> _PROBLEM_: Among the records below, one line contains "(θ * w.2) hc"; copy that line and all that follow it, exactly as written.

[DATA SHOWN]

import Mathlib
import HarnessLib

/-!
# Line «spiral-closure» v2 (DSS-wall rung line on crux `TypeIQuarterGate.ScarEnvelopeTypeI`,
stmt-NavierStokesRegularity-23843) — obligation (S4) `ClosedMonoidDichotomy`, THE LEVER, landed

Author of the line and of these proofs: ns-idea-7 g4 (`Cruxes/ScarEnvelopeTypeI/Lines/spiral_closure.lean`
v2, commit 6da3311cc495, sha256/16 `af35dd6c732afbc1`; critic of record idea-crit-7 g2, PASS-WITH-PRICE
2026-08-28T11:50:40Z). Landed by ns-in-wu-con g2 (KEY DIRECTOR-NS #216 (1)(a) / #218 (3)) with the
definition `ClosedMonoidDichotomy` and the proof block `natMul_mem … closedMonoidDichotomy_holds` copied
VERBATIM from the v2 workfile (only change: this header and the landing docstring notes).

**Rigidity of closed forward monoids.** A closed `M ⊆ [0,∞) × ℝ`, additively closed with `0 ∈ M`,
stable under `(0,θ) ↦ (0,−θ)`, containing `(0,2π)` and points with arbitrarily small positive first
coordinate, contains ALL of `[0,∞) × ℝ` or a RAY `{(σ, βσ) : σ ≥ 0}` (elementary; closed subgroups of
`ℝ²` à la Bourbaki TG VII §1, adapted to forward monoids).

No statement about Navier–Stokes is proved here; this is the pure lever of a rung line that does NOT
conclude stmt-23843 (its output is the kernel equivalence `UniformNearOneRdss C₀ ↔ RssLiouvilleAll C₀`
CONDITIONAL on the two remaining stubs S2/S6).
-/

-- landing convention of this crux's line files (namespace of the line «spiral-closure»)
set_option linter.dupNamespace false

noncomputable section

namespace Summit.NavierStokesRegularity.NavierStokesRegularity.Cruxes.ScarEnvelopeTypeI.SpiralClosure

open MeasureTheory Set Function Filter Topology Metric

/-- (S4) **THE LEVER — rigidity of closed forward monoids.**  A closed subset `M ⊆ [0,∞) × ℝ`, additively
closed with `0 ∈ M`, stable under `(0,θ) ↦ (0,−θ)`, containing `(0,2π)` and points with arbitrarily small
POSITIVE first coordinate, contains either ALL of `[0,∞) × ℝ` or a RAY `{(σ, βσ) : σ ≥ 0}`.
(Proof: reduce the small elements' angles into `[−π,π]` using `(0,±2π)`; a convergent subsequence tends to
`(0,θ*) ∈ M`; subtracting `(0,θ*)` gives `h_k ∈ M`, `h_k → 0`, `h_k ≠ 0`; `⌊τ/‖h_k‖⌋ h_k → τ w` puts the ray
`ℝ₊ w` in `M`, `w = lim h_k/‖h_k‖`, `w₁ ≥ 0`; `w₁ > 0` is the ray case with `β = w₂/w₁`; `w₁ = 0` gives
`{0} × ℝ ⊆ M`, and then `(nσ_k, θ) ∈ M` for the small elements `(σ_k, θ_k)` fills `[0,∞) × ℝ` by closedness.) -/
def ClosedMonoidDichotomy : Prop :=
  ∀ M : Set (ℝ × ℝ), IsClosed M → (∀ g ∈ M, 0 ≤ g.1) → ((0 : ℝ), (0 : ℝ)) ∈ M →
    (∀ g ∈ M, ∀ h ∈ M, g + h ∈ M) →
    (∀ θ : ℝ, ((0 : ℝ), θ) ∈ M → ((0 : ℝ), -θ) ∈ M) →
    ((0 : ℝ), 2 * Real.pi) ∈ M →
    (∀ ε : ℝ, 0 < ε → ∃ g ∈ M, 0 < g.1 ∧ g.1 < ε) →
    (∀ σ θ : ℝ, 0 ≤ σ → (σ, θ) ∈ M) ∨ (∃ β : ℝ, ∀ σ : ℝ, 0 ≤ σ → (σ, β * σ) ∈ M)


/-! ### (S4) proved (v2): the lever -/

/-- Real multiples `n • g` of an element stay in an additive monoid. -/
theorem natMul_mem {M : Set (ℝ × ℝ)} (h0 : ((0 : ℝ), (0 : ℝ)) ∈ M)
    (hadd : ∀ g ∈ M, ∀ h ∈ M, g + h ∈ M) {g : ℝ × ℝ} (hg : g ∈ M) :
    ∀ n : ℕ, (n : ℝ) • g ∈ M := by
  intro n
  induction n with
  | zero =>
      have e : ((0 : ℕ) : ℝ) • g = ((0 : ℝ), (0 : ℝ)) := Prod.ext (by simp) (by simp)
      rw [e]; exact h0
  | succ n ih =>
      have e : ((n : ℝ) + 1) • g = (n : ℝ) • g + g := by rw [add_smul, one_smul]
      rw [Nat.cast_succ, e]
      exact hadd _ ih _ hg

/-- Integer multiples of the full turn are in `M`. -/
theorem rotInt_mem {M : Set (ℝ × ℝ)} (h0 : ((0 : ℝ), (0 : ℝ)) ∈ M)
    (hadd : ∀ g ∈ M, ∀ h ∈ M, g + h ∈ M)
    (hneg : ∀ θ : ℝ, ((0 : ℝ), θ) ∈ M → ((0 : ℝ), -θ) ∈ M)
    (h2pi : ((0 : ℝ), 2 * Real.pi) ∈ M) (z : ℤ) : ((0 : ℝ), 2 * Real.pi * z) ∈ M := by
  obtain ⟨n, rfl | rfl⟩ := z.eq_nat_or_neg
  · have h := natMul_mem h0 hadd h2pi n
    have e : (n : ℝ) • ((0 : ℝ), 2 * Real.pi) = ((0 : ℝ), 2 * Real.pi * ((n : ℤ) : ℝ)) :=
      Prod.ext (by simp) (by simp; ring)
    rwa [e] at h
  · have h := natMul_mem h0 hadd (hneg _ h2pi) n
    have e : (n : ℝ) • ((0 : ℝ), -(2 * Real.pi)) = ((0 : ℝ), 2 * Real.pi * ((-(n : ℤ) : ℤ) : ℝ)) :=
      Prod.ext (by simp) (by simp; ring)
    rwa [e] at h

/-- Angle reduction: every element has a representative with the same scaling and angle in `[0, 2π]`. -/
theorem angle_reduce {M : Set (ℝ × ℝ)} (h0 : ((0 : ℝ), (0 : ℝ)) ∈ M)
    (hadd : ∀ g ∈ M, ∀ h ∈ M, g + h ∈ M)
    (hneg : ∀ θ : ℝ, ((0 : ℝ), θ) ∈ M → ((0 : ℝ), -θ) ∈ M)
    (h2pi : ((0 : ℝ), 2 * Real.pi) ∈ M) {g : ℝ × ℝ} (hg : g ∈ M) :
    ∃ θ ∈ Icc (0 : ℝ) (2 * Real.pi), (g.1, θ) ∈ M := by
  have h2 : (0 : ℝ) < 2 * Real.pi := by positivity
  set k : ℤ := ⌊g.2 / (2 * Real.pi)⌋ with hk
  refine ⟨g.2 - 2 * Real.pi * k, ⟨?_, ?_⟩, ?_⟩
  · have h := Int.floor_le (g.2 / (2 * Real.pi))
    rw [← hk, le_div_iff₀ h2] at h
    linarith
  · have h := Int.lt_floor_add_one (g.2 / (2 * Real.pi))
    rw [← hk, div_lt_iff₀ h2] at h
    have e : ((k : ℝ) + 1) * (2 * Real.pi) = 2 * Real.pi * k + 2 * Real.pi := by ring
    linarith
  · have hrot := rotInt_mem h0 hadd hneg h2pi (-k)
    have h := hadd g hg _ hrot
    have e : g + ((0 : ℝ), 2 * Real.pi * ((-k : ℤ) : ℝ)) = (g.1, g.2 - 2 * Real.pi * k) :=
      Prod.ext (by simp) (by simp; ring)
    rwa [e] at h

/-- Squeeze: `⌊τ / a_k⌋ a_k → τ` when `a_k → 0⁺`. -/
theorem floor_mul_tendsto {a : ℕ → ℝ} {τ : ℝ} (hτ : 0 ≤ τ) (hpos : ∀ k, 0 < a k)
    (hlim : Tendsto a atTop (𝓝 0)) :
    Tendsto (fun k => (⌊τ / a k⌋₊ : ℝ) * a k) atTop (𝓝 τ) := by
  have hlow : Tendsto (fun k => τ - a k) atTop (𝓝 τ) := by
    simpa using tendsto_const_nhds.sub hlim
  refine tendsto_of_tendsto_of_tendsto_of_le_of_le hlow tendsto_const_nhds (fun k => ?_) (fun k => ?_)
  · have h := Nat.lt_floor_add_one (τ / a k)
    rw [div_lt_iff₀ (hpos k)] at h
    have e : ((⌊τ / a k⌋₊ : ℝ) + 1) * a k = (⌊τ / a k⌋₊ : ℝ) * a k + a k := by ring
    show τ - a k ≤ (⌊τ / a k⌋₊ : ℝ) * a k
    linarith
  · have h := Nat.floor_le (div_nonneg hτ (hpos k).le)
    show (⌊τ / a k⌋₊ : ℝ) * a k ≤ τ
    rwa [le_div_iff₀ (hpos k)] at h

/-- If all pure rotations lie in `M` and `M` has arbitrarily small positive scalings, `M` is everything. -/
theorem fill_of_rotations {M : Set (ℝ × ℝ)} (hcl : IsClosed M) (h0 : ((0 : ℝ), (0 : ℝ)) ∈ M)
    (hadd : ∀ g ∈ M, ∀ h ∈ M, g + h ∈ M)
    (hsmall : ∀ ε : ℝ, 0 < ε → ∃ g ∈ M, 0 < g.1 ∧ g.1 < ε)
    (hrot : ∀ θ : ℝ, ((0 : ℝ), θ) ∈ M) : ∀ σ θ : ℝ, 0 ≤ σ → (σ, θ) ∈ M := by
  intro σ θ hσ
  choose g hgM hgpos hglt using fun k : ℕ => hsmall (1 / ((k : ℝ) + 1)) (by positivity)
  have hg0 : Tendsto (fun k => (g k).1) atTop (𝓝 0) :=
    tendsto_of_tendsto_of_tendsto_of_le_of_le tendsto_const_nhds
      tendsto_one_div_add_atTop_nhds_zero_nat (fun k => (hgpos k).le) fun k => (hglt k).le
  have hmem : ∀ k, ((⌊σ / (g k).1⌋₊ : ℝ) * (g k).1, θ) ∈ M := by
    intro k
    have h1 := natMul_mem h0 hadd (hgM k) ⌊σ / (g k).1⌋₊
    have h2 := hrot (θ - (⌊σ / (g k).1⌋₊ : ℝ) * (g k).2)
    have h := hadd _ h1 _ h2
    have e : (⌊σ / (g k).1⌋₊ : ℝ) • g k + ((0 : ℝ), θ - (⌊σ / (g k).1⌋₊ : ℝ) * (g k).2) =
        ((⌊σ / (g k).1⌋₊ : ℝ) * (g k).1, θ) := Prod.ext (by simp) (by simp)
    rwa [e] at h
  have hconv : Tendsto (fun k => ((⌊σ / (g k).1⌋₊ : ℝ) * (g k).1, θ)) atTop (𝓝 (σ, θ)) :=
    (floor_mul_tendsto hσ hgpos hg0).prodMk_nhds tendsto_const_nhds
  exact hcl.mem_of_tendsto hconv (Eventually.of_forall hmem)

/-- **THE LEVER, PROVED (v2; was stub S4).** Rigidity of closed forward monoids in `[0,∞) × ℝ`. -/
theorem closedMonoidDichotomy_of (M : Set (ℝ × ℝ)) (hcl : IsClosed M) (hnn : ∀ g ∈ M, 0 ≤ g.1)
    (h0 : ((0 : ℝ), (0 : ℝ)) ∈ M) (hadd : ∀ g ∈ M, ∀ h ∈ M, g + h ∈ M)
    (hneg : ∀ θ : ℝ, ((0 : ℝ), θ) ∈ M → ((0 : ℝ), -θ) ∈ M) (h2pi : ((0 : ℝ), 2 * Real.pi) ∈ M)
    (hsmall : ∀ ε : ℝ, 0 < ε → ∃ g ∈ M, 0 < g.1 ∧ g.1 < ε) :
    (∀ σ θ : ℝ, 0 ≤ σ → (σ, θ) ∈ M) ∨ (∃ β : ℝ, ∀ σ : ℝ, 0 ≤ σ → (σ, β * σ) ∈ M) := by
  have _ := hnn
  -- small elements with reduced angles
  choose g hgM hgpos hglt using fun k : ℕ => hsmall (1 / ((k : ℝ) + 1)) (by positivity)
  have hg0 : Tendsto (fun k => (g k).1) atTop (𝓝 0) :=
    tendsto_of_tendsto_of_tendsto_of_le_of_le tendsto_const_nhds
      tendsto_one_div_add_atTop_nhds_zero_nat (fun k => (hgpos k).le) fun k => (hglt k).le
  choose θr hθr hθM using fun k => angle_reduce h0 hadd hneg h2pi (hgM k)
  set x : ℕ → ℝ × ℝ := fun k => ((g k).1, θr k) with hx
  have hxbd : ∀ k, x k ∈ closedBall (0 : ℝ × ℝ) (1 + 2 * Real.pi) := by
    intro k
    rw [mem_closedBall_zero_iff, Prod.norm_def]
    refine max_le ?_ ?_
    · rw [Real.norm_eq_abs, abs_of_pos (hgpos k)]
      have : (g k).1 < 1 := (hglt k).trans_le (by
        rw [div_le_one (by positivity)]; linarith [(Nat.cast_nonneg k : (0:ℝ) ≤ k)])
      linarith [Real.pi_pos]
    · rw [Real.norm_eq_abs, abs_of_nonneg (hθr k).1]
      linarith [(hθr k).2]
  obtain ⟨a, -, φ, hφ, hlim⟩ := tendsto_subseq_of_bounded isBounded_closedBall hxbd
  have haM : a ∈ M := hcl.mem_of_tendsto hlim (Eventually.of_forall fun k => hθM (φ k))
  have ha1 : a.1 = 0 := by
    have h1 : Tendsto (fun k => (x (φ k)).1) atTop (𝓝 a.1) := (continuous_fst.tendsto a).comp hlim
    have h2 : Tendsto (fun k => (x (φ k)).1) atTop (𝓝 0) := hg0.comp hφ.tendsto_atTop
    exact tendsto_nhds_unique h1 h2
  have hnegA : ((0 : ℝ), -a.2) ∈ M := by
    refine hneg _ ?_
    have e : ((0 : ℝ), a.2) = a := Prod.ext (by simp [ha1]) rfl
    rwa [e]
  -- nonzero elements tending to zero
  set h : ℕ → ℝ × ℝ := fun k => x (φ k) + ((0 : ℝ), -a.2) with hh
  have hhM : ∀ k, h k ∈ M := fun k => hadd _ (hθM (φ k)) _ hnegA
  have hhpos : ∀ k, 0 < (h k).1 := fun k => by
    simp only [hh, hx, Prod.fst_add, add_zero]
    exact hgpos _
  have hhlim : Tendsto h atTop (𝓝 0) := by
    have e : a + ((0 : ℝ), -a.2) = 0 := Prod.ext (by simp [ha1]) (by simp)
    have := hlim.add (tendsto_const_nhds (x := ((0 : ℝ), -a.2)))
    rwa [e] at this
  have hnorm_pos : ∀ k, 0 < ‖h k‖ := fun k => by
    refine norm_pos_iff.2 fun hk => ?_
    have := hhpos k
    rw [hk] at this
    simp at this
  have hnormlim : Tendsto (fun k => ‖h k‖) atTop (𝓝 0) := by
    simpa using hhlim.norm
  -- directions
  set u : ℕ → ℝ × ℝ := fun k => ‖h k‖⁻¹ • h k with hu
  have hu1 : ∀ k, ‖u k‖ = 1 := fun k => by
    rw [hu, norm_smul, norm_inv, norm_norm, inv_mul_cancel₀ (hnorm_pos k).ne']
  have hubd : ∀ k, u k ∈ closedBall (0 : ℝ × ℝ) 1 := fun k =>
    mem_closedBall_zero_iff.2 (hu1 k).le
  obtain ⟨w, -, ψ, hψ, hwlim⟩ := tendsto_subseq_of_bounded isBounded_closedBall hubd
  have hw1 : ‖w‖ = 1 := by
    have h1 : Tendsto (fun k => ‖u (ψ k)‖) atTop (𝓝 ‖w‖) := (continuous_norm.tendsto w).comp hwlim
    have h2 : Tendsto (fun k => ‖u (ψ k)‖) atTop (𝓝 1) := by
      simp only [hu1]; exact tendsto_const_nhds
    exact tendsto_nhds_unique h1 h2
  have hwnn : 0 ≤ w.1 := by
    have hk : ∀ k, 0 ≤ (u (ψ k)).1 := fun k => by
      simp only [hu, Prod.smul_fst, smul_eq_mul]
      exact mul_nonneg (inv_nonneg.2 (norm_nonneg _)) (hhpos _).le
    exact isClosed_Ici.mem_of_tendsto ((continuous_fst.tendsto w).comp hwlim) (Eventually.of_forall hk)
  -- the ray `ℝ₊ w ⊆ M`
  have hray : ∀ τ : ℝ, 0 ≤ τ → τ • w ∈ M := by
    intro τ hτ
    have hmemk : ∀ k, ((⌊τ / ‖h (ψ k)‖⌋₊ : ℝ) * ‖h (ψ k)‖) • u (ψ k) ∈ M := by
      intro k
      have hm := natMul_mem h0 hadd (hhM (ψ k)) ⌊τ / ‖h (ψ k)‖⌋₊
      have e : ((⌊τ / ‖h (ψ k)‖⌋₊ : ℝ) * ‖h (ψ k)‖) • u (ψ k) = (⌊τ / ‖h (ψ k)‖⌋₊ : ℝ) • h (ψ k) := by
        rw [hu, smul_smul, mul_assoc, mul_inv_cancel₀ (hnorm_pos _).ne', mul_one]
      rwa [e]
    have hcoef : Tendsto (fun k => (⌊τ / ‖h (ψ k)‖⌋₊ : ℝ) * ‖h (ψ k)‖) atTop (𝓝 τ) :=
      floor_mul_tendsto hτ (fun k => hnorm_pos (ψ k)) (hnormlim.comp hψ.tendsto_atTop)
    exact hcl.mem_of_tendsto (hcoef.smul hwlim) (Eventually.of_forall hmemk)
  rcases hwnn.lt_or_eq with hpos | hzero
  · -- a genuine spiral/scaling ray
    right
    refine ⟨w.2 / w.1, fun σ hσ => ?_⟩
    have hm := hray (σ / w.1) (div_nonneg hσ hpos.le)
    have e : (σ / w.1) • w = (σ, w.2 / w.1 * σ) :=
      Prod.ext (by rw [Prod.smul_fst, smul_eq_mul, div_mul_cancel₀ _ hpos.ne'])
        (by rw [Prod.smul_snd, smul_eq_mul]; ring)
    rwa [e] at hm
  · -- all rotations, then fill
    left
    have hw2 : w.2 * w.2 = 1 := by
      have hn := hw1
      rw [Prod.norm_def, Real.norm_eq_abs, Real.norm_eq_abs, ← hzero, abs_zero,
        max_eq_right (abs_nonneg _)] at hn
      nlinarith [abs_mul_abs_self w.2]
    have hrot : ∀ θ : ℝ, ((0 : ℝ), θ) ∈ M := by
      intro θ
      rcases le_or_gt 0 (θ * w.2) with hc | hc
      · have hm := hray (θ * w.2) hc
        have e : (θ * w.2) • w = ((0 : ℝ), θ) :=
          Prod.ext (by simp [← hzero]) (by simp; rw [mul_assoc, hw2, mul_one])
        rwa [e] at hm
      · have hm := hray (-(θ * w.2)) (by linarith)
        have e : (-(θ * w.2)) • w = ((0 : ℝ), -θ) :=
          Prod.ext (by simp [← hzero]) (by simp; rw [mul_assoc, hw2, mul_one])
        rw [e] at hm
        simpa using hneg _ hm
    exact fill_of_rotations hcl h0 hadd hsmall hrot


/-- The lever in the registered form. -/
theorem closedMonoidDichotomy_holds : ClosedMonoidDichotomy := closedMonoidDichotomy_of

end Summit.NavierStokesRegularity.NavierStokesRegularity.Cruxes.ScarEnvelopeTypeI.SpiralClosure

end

[/DATA SHOWN]

> _THE COMPLETED TASK_:
      · have hm := hray (θ * w.2) hc
        have e : (θ * w.2) • w = ((0 : ℝ), θ) :=
          Prod.ext (by simp [← hzero]) (by simp; rw [mul_assoc, hw2, mul_one])
        rwa [e] at hm
      · have hm := hray (-(θ * w.2)) (by linarith)
        have e : (-(θ * w.2)) • w = ((0 : ℝ), -θ) :=
          Prod.ext (by simp [← hzero]) (by simp; rw [mul_assoc, hw2, mul_one])
        rw [e] at hm
        simpa using hneg _ hm
    exact fill_of_rotations hcl h0 hadd hsmall hrot


/-- The lever in the registered form. -/
theorem closedMonoidDichotomy_holds : ClosedMonoidDichotomy := closedMonoidDichotomy_of

end Summit.NavierStokesRegularity.NavierStokesRegularity.Cruxes.ScarEnvelopeTypeI.SpiralClosure

end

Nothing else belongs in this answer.